• [GOAL OF THE EXERCISE] In the entries that follow, find the word "Prop" and report each line it is on.

• [INPUT DATA]
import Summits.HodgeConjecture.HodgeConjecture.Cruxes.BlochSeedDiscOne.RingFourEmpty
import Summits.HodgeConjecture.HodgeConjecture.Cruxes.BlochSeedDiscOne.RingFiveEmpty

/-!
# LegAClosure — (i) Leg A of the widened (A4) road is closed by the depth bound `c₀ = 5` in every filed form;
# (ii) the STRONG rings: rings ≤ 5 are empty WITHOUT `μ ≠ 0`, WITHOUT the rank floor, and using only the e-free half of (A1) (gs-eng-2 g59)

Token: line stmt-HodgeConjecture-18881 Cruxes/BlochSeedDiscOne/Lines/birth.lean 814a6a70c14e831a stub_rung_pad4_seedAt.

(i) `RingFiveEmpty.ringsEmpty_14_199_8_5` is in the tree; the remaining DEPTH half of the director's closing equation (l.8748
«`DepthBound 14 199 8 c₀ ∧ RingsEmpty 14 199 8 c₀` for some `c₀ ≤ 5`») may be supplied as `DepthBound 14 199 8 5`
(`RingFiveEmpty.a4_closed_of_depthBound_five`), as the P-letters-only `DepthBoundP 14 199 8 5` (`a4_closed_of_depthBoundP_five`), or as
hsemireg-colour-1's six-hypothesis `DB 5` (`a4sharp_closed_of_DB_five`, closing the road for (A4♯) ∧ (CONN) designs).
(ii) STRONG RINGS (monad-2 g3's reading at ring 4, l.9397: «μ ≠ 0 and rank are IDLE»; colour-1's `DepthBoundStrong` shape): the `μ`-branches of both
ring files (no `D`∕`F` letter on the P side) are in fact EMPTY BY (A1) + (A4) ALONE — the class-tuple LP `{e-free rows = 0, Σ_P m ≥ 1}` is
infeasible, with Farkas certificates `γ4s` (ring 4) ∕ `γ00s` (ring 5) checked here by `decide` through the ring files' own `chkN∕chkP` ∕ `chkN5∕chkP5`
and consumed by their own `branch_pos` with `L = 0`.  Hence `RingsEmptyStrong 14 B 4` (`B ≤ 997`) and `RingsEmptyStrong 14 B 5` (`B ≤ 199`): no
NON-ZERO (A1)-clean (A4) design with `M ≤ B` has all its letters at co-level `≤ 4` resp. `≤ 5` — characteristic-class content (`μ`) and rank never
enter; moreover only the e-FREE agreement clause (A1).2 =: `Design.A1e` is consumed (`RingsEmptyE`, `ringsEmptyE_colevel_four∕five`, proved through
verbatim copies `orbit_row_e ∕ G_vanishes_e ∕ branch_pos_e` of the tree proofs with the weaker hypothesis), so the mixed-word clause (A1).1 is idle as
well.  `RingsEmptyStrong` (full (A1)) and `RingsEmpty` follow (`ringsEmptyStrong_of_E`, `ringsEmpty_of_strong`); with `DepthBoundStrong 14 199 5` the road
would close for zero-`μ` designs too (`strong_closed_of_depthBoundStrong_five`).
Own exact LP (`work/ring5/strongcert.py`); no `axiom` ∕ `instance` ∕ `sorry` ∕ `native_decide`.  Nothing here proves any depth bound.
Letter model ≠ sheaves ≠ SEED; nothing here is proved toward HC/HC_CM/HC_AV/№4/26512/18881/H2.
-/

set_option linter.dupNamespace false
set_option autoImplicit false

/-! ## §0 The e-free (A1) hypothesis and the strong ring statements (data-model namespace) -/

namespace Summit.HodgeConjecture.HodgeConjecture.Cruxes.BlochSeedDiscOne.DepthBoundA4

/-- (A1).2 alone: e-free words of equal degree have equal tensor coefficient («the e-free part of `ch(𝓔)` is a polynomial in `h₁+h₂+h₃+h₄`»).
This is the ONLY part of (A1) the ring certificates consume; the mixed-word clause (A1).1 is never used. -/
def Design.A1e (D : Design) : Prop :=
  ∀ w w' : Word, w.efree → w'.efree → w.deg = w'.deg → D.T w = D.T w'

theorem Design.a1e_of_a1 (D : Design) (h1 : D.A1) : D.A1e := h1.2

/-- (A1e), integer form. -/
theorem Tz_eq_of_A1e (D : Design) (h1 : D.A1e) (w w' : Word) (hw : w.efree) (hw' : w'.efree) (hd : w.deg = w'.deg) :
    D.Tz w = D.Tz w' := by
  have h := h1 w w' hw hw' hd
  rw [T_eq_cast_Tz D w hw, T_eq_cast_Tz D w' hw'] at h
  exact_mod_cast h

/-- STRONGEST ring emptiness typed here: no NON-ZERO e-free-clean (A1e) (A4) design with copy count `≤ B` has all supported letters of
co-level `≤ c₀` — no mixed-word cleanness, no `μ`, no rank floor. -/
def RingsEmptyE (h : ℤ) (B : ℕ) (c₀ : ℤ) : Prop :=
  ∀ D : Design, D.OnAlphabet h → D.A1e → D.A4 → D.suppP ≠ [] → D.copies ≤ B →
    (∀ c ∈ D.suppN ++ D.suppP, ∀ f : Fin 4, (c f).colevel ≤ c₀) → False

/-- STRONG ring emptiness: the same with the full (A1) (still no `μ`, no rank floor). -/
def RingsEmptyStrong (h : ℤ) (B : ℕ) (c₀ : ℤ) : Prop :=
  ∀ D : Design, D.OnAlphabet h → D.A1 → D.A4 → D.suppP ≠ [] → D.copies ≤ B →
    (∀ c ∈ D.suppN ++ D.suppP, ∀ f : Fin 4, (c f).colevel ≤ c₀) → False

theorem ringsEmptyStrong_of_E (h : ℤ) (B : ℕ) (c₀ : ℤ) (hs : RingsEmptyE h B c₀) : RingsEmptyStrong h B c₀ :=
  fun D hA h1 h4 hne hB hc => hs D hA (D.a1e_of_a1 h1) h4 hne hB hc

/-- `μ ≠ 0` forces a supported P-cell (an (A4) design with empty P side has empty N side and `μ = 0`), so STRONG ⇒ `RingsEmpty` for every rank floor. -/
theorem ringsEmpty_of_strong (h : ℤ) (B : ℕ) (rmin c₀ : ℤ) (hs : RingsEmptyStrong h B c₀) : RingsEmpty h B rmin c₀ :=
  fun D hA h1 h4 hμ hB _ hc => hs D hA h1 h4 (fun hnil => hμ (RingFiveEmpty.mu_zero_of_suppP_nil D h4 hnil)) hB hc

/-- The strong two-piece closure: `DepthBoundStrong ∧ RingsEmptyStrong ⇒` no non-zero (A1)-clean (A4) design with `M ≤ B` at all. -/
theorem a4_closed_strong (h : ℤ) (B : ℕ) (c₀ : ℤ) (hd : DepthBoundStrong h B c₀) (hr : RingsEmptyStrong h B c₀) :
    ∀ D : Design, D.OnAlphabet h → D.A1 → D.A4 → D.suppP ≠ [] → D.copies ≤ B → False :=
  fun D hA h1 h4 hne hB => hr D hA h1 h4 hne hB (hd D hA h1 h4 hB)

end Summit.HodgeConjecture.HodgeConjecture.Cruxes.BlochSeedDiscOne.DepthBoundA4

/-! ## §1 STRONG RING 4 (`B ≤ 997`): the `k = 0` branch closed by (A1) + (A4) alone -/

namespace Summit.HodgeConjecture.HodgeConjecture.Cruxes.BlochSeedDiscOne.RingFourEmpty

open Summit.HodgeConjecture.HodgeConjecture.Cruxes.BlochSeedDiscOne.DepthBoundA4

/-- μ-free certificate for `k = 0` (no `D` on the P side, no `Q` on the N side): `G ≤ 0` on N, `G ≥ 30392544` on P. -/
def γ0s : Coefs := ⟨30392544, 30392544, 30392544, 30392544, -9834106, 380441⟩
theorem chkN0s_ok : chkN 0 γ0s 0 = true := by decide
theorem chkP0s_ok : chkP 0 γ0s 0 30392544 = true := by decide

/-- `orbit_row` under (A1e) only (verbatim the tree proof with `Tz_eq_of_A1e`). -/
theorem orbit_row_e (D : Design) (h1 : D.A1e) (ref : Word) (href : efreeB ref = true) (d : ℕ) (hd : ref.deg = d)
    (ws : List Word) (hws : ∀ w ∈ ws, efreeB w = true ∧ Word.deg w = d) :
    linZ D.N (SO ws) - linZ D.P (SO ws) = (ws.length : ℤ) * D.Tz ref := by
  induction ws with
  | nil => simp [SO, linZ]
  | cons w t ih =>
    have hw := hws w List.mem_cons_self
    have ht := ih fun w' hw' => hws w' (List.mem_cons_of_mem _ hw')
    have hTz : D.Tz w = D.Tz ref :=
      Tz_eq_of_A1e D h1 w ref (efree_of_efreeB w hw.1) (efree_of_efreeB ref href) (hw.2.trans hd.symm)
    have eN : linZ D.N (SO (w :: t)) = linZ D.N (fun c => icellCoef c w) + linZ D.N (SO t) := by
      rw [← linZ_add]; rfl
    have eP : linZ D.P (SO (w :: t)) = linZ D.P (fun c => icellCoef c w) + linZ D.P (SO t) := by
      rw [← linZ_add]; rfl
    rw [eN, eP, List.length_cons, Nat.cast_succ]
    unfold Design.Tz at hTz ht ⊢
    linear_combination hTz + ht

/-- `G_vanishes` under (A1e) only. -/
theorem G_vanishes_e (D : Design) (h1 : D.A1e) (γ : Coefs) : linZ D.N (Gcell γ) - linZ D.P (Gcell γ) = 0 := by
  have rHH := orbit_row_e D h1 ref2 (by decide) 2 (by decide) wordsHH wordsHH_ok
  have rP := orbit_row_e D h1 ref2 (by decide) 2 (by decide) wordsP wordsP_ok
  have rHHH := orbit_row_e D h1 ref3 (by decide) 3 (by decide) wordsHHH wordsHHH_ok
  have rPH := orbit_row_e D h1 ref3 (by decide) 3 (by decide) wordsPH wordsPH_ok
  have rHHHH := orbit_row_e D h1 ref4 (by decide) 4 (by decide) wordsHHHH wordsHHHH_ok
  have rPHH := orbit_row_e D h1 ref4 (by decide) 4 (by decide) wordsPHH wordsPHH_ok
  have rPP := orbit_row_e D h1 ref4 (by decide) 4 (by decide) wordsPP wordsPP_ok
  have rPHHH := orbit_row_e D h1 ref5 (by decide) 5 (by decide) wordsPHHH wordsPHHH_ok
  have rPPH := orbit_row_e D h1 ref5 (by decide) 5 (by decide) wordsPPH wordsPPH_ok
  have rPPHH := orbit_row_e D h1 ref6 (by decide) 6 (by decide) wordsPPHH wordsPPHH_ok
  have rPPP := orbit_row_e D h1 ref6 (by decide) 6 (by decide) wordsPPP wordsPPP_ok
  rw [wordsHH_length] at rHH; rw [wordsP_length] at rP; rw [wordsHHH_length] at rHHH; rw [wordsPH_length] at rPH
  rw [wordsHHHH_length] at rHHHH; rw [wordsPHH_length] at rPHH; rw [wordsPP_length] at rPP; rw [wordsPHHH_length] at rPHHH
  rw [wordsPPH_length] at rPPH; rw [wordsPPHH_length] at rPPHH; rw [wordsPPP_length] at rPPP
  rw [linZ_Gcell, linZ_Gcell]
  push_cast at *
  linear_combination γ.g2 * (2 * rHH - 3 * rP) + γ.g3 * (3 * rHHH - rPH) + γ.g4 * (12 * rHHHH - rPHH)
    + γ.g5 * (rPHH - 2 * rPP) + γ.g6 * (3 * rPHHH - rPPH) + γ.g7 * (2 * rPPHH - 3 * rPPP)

• [SOLVED EXERCISE]
def Design.A1e (D : Design) : Prop :=
def RingsEmptyE (h : ℤ) (B : ℕ) (c₀ : ℤ) : Prop :=
def RingsEmptyStrong (h : ℤ) (B : ℕ) (c₀ : ℤ) : Prop :=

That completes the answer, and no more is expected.